The main process completed successfully and Docker had nothing left to run. This often happens when a shell script starts a background process and then exits.
Why does the container restart repeatedly?
A restart policy is active and the main process keeps failing. Check container logs and the original exit code.
Can a successful image build still fail at runtime?
Yes. Build success only means the image was created. Runtime failures still happen from missing environment variables, incorrect commands, unavailable services, or bind mounts hiding files.
Why is the container running but the app is unreachable?
The app may be listening on 127.0.0.1, using the wrong port, or the reverse proxy may be targeting the wrong upstream.

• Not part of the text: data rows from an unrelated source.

import Summits.Ventures.HSemireg.Pad4TowerSeedB1OddFloor
import Summits.Ventures.HSemireg.Pad4TowerSeedB1OddCeiling
import Summits.Ventures.HSemireg.Pad4TowerRuleDMu4Dual

/-!
# Cruxes ∕ BlochSeedDiscOne — `LineConfinement h`: the KERNEL RULES a structural proof composes, `LineConfinement 2` PROVED, and why `h ≥ 4` is a death DAG (prover `hsemireg-kernel-confine-1` g0, BLOCK F of R19.171)

HONEST FRAMING. Crux of record stmt-HodgeConjecture-18881 `BlochSeedDiscOne` (skeleton `Lines/birth.lean` 814a6a70c14e831a UNTOUCHED). Object: the
typed candidate **`LineConfinement h`** of `Cruxes/BlochSeedDiscOne/ThinnessTarget.lean` v4 5e3e2b19541b6dc4 §6 (anomaly lens g7, A19): «in a
`◇_h`-supported, `G₁`-closed, `H₁`-static support every THICK cell (≥ 2 charged letters) is SINGLE-LINE (all four letters have the same causal height
`α + c`)». `LineConfinement 8` is **NOT proved here** (nor refuted); its bottom rung `LineConfinement 2` IS (§7; `LineConfinement` is antitone in `h`, §2). This file is census-neutral: no σ, no seed, no design verdict; NOTHING HERE SAYS THAT
HC ∕ HC_CM ∕ HC_AV ∕ H2 ∕ 18881 ∕ (T_h) HOLDS OR FAILS. No `sorry`, no `axiom`, no `instance`, no notation, no Literature fact; imports built `Pad4Tower*`
modules only (cross-workfile imports under `Cruxes/` do not build, so §1 RESTATES the four definitions of ThinnessTarget §1∕§6 byte-for-byte in the
namespace `…AnomalyLens.ConfinementKernel`; the two `LineConfinement`s are syntactically identical terms).

WHY A RULES FILE AND NOT THE THEOREM (prover's reading, evidence in the seat folder `work/py/`, encoder = anomaly kit19b `gen2/mirror/fastuni` ⊕ cadical,
×1, hub): (a) `LineConfinement` is ANTITONE in `h` (§2), so the full small diamonds are necessary cases: the machine law holds at FULL ◇₄ (15 letters,
792 orbits∕level, 54 437 clauses, UNSAT) and FULL ◇₆ (28 letters, 7 945 orbits∕level, 1 170 350 clauses, UNSAT) — new rows below A19's TL₈ depth 2∕4;
(b) at a FULL diamond RULE D alone kills nothing (the whole ◇_h is RULE-D-closed), every death is an `X⁺`∕`A2I⁻` interaction; (c) the refutations are
GLOBAL: a deletion-minimal core for the single cell `N[O|O|ℓ₋₁|ℓ₋₁]` at ◇₄ has 390 clauses (DN 187, DP 130, X⁺ 29, A2I⁻ 44), and the set of orbits
occurring in SOME static support is 17∕1 584 (◇₄) resp. 46∕15 890 (◇₆). So a kernel proof of `LineConfinement 8` is a lemma hierarchy («death DAG») of
the whole `H₁` game at height 8 — the same object as a kernel (T₈) — and not a local instability of one cell. What IS uniform and kernel are the RULES
such a hierarchy composes; they are proved here for every `h` and for OFF-LINE supports (the on-line rules are `CeilingLineGame.lean` §6′∕§6″).

CONTENT (all PROVED, h-uniform).
* §1 the restated target; §2 **`lineConfinement_antitone : h' ≤ h → LineConfinement h → LineConfinement h'`** (◇_{h'} ⊆ ◇_h, the hypotheses are h-free).
* §3 LETTER CALCULUS of ◇_h: every letter is `t·I + c·ℓ_{i^κ} = ray (t,0,0) κ c` (`shape_of_inDiamond`); a μ₄ letter strictly null-below ∕ -above a
  CHARGED letter of phase `κ` lies in direction `κ` (own: the LINE coordinate `α + c` moves) or `κ + 2` (antipodal: the CO-LINE `α − c` moves) —
  `dir_below_of_charged`, `dir_above_of_charged`; hence `SettledBelow` at a charged factor in frame direction `κ` ∕ `κ+2` IS an own ∕ antipodal leg
  (`ownLeg_of_settledBelow`, `antipLeg_of_settledBelow`) and dually above.
* §4 THE SERVICE RULES OFF THE LINE: **(R-N0)** an `N`-cell with a FLOOR letter (`α = c`: `O` or a pure ray) forces, on every other CHARGED factor, the
  own-down leg, and the antipodal-down leg too when that letter is off the floor (`floor_forces_own_leg`, `floor_forces_antip_leg`); **(R-P_h)** a `P`-cell
  with a CEILING letter (`α + c = h`) forces, on every other charged factor, the antipodal-up server, and the own-up server too when that letter is below
  the ceiling (`ceiling_forces_antip_server`, `ceiling_forces_own_server`). [tree engine `settledBelow_of_stuck` ∕ `settledAbove_of_stuck` + §3]
* §5 `X⁺` in ORIGINAL coordinates: `XPlusFires`, `xresXFires_dual_iff` (it IS the tree's `XresXFires` on `C.dual 0`), `xPlusClosed_iff_orig`, and the `X⁺` RULE
  `xPlus_rule` (two children of one `N`-cell on one factor in two directions ⇒ an upward leg∕cover or an `He`∕`Hb` breaker on every other factor of the charged child);
  and the `A2I⁻` RULE `a2iMinus_rule` (the tree's `XresA2IFires`, contraposed with its five escape families displayed).
* §6 the decomposition **`lineConfinement_iff_pair_apex : LineConfinement h ↔ ChargedPairLaw h ∧ ThickApexLaw h`** (the two-factor form the anatomy exposes: at
  ◇₄ every multi-line thick orbit contains a dead letter PAIR, at ◇₆ all but 10 orbit classes, which contain a dead triple).
* §7 **`lineConfinement_two : LineConfinement 2` — KERNEL**, by exactly the advertised mechanism («X⁺∕A2I⁻ instability of a multi-line thick cell given RULE-D
  service»): (i) `N → P` transfer of cells with `O` and a unit (`floor_forces_own_leg` + tree `a2i_swap_kill` + `S₄`), (ii) `ceiling_forces_antip_server` lifts the
  second unit, (iii) `lift_of_ceiling_unit_h` + `ceiling_forces_two_dirs` + (R-N0) + `S₄` produce the sibling and tree `xplus_ceiling_kill_h` fires. The machine
  MUS of the same statement has 40 clauses; one rung up (◇₄) the cores are 390 (one cell) ∕ 450–610 (one letter pair): the argument does not close there, which
  is the content of (c) above.
* §8 two h-UNIFORM death-DAG edges (the easy multi-line thick deaths): `not_lower_O_fu_cu_top`, `not_upper_O_fu_cu_cu`.
* §9 `decide` probes.

What a proof of `LineConfinement 8` would need on top (recorded, not typed): the death DAG itself — ≈ 46 000 multi-line thick orbits at ◇₈; per-cell cores have
median 32 clauses at FULL ◇₄ but 353 at FULL ◇₆ (READ-F2 §4): most cells die by short chains of the rules above, a hard near-alive residue needs the global argument. -/

namespace Summit.Ventures.HSemireg.Pad4Tower

namespace AnomalyLens

namespace ConfinementKernel

open Finset

/-! ## §1 The target, restated byte-for-byte from `ThinnessTarget.lean` §1∕§6 -/

/-- the number of CHARGED letters of a cell (`x` charged := `x.2 ≠ (0,0)`). [= ThinnessTarget `chargedCount`] -/
abbrev chargedCount (Z : MCell) : ℕ := (univ.filter fun f : Fin 4 => (Z f).2 ≠ (0, 0)).card

/-- a cell is THIN: at most one of its four letters is charged. [= ThinnessTarget `ThinCell`] -/
abbrev ThinCell (Z : MCell) : Prop := chargedCount Z ≤ 1

/-- a cell is SINGLE-LINE: all four letters have the same causal height `α + c`. [= ThinnessTarget `SingleLine`] -/
abbrev SingleLine (Z : MCell) : Prop := ∀ f, (Z f).1 + absCharge (Z f) = (Z 0).1 + absCharge (Z 0)

/-- **`LineConfinement h`** [= ThinnessTarget §6 `LineConfinement`, verbatim]: in a `◇_h`-supported, `G₁`-closed, `H₁`-static support every cell
that is NOT thin is single-line — on both levels. Proved here for NO `h`. -/
def LineConfinement (h : ℤ) : Prop :=
  ∀ C : MConfig, C.InDiamond h → C.G1Closed → C.StaticH1 →
    (∀ Z ∈ C.lower, ¬ ThinCell Z → SingleLine Z) ∧ ∀ P ∈ C.upper, ¬ ThinCell P → SingleLine P

/-! ## §2 Antitonicity in the height -/

/-- `◇_{h'} ⊆ ◇_h` for `h' ≤ h`, letterwise. -/
theorem inDiamond_mono {h' h : ℤ} (hle : h' ≤ h) {x : BPoint} (hx : InDiamond h' x) : InDiamond h x :=
  ⟨hx.1, hx.2.1, hx.2.2.1, le_trans hx.2.2.2 hle⟩

/-- … and for configurations. -/
theorem inDiamond_mono_cfg {h' h : ℤ} (hle : h' ≤ h) {C : MConfig} (hC : C.InDiamond h') : C.InDiamond h :=
  ⟨fun Z hZ f => inDiamond_mono hle (hC.1 Z hZ f), fun P hP f => inDiamond_mono hle (hC.2 P hP f)⟩

/-- **`LineConfinement` is ANTITONE in `h`**: the hypotheses `G1Closed`, `StaticH1` and the conclusion do not mention `h`, and a `◇_{h'}` support is a
`◇_h` support. Hence the FULL small diamonds ◇₄, ◇₆ are necessary cases of `LineConfinement 8` (machine rows in the module docstring). -/
theorem lineConfinement_antitone {h' h : ℤ} (hle : h' ≤ h) (H : LineConfinement h) : LineConfinement h' :=
  fun C hD hG hS => H C (inDiamond_mono_cfg hle hD) hG hS

/-! ## §3 Letter calculus of ◇_h -/

/-- every ◇_h letter is `t·I + c·ℓ_{i^κ} = ray (t,0,0) κ c` with `t ≥ 0` even, `c = absCharge ≥ 0`, `t + 2c ≤ h` (for the apex, `κ` is arbitrary). -/
theorem shape_of_inDiamond {h : ℤ} {x : BPoint} (hx : InDiamond h x) :
    ∃ (t c : ℤ) (κ : Fin 4), 0 ≤ t ∧ 0 ≤ c ∧ t % 2 = 0 ∧ t + 2 * c ≤ h ∧ c = absCharge x ∧ x = ray (t, 0, 0) κ c := by
  obtain ⟨α, b1, b2⟩ := x
  obtain ⟨hax, hc, hpar, hh⟩ := hx
  simp only [absCharge, chargeOf] at hc hpar hh ⊢
  rcases hax with h0 | ⟨h1, h2⟩ | ⟨h1, h2⟩
  · simp only [Prod.mk.injEq] at h0
    obtain ⟨rfl, rfl⟩ := h0
    simp only [sub_zero, abs_zero] at hc hpar hh ⊢
    exact ⟨α, 0, 0, hc, le_refl _, by simpa using hpar, by omega, rfl, by simp [ray]⟩
  · simp only at h1 h2
    subst h2
    simp only [sub_zero] at hc hpar hh ⊢
    rcases lt_or_gt_of_ne h1 with hneg | hpos
    · refine ⟨α - |b1|, |b1|, 2, by omega, abs_nonneg _, by omega, by omega, rfl, ?_⟩
      rw [abs_of_neg hneg]; simp [ray]
    · refine ⟨α - |b1|, |b1|, 0, by omega, abs_nonneg _, by omega, by omega, rfl, ?_⟩
      rw [abs_of_pos hpos]; simp [ray]
  · simp only at h1 h2
    subst h1
    simp only [zero_sub, abs_neg] at hc hpar hh ⊢
    rcases lt_or_gt_of_ne h2 with hneg | hpos
    · refine ⟨α - |b2|, |b2|, 1, by omega, abs_nonneg _, by omega, by omega, rfl, ?_⟩
      rw [abs_of_neg hneg]; simp [ray]
    · refine ⟨α - |b2|, |b2|, 3, by omega, abs_nonneg _, by omega, by omega, rfl, ?_⟩
      rw [abs_of_pos hpos]; simp [ray]

/-- a charged letter in shape form is not the apex, and conversely the charge of a non-apex ◇ letter is `≥ 1`. -/
theorem one_le_absCharge_of_not_isApex {h : ℤ} {x : BPoint} (hx : InDiamond h x) (hna : ¬ isApex x) : 1 ≤ absCharge x := by
  obtain ⟨α, b1, b2⟩ := x
  obtain ⟨hax, -, -, -⟩ := hx
  simp only [isApex, not_and_or] at hna
  simp only [absCharge, chargeOf]
  rcases hax with h0 | ⟨h1, h2⟩ | ⟨h1, h2⟩
  · simp only [Prod.mk.injEq] at h0; obtain ⟨rfl, rfl⟩ := h0; simp at hna
  · simp only at h1 h2; subst h2; simp only [sub_zero]
    have := abs_pos.mpr h1; omega
  · simp only at h1 h2; subst h1; simp only [zero_sub, abs_neg]
    have := abs_pos.mpr h2; omega

/-- the LINE (causal height) and CO-LINE of a letter in shape form: `α + c = t + 2c`, `α − c = t`; in its own frame the two coordinates are exactly
these (`coord x κ = t + 2c`, `coord x (κ+2) = t`). -/
theorem coords_of_shape (t : ℤ) {c : ℤ} (hc : 0 ≤ c) (κ : Fin 4) :
    absCharge (ray (t, 0, 0) κ c) = c ∧ coord (ray (t, 0, 0) κ c) κ = t + 2 * c ∧ coord (ray (t, 0, 0) κ c) (κ + 2) = t ∧
      Adapted (ray (t, 0, 0) κ c) κ ∧ Adapted (ray (t, 0, 0) κ c) (κ + 2) := by
  have h1 : |c| = c := abs_of_nonneg hc
  have h2 : |-c| = c := by rw [abs_neg]; exact h1
  fin_cases κ <;> simp [absCharge, chargeOf, coord, Adapted, h1, h2] <;> ring

/-- **BELOW a charged letter only the own and the antipodal direction stay μ₄**: if `y` (with `β` on an axis or zero) lies strictly null-below
`x = t·I + c·ℓ_{i^κ}`, `c ≥ 1`, in direction `r`, then `r = κ` or `r = κ + 2`. -/
theorem dir_below_of_charged {t c : ℤ} (hc : 1 ≤ c) {κ r : Fin 4} {y : BPoint} (hy : y.2 = (0, 0) ∨ AxisPt y)
    (hlt : y.1 < (ray (t, 0, 0) κ c).1) (hray : ray (t, 0, 0) κ c = ray y r ((ray (t, 0, 0) κ c).1 - y.1)) : r = κ ∨ r = κ + 2 := by
  obtain ⟨a, b1, b2⟩ := y
  simp only [ray, Prod.mk.injEq] at hray hlt
  obtain ⟨-, hr1, hr2⟩ := hray
  fin_cases κ <;> fin_cases r <;> simp [AxisPt] at hr1 hr2 hy ⊢ <;> omega

/-- **ABOVE a charged letter only the own and the antipodal direction stay μ₄**: if `y` (with `β` on an axis or zero) is `x + e·n_r`, `e ≥ 1`,
`x = t·I + c·ℓ_{i^κ}`, `c ≥ 1`, then `r = κ` or `r = κ + 2`. -/
theorem dir_above_of_charged {t c : ℤ} (hc : 1 ≤ c) {κ r : Fin 4} {y : BPoint} (hy : y.2 = (0, 0) ∨ AxisPt y)
    (hlt : (ray (t, 0, 0) κ c).1 < y.1) (hray : y = ray (ray (t, 0, 0) κ c) r (y.1 - (ray (t, 0, 0) κ c).1)) : r = κ ∨ r = κ + 2 := by
  obtain ⟨a, b1, b2⟩ := y
  simp only [ray, Prod.mk.injEq] at hray hlt
  obtain ⟨-, hr1, hr2⟩ := hray
  fin_cases κ <;> fin_cases r <;> simp [AxisPt] at hr1 hr2 hy ⊢ <;> omega

/-- every ◇_h letter has `β` on an axis or zero (the μ₄ hypothesis of the two direction lemmas). -/
theorem axis_of_inDiamond {h : ℤ} {x : BPoint} (hx : InDiamond h x) : x.2 = (0, 0) ∨ AxisPt x := hx.1

section Legs

variable {C : MConfig} {h : ℤ}

/-- at a CHARGED factor `g` of an `N`-cell (letter `t·I + c·ℓ_{i^κ}`, `c ≥ 1`), «the coordinate `(g, κ)` is settled below» IS an OWN-DOWN LEG
(a `P`-cell `Z(g ↦ Z_g − d·n_κ)`), provided the `P`-letters are μ₄ (e.g. in ◇_h). -/
theorem ownLeg_of_settledBelow (hU : C.InDiamond h) {Z : MCell} {g : Fin 4} {t c : ℤ} (hc : 1 ≤ c) {κ : Fin 4} (hZg : Z g = ray (t, 0, 0) κ c)
    (hS : SettledBelow C Z g κ) : ∃ P ∈ C.upper, UPartner Z P g κ := by
  obtain ⟨r, hr, P, hP, hag, hlt, hray⟩ := hS
  have hdir := dir_below_of_charged hc (y := P g) (axis_of_inDiamond (hU.2 P hP g)) (by rw [← hZg]; exact hlt) (by rw [← hZg]; exact hray)
  rcases hdir with rfl | rfl
  · exact ⟨P, hP, hag, hlt, hray⟩
  · exact absurd rfl hr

How do I test whether gunicorn can import my app?
Run this inside the container:
python -c "from wsgi import app; print(app)"
Or start gunicorn directly with the same command used in your Dockerfile or Compose file.
Can Docker Compose volumes break a working image?
Yes. A bind mount can overwrite the application directory and hide files copied during image build.
Should I use flask run in production?
No. Use gunicorn or another production WSGI server.
Final Takeaway
When a Flask Docker container does not start, treat it as a runtime process failure. Check logs, exit code, startup command, imports, environment variables, ports, mounts, and dependency readiness in that order. In most cases, the fix is a corrected gunicorn command, valid app import path, complete environment configuration, or a clean rebuild followed by validation against the production checklist at Flask Production Checklist (Everything You Must Do).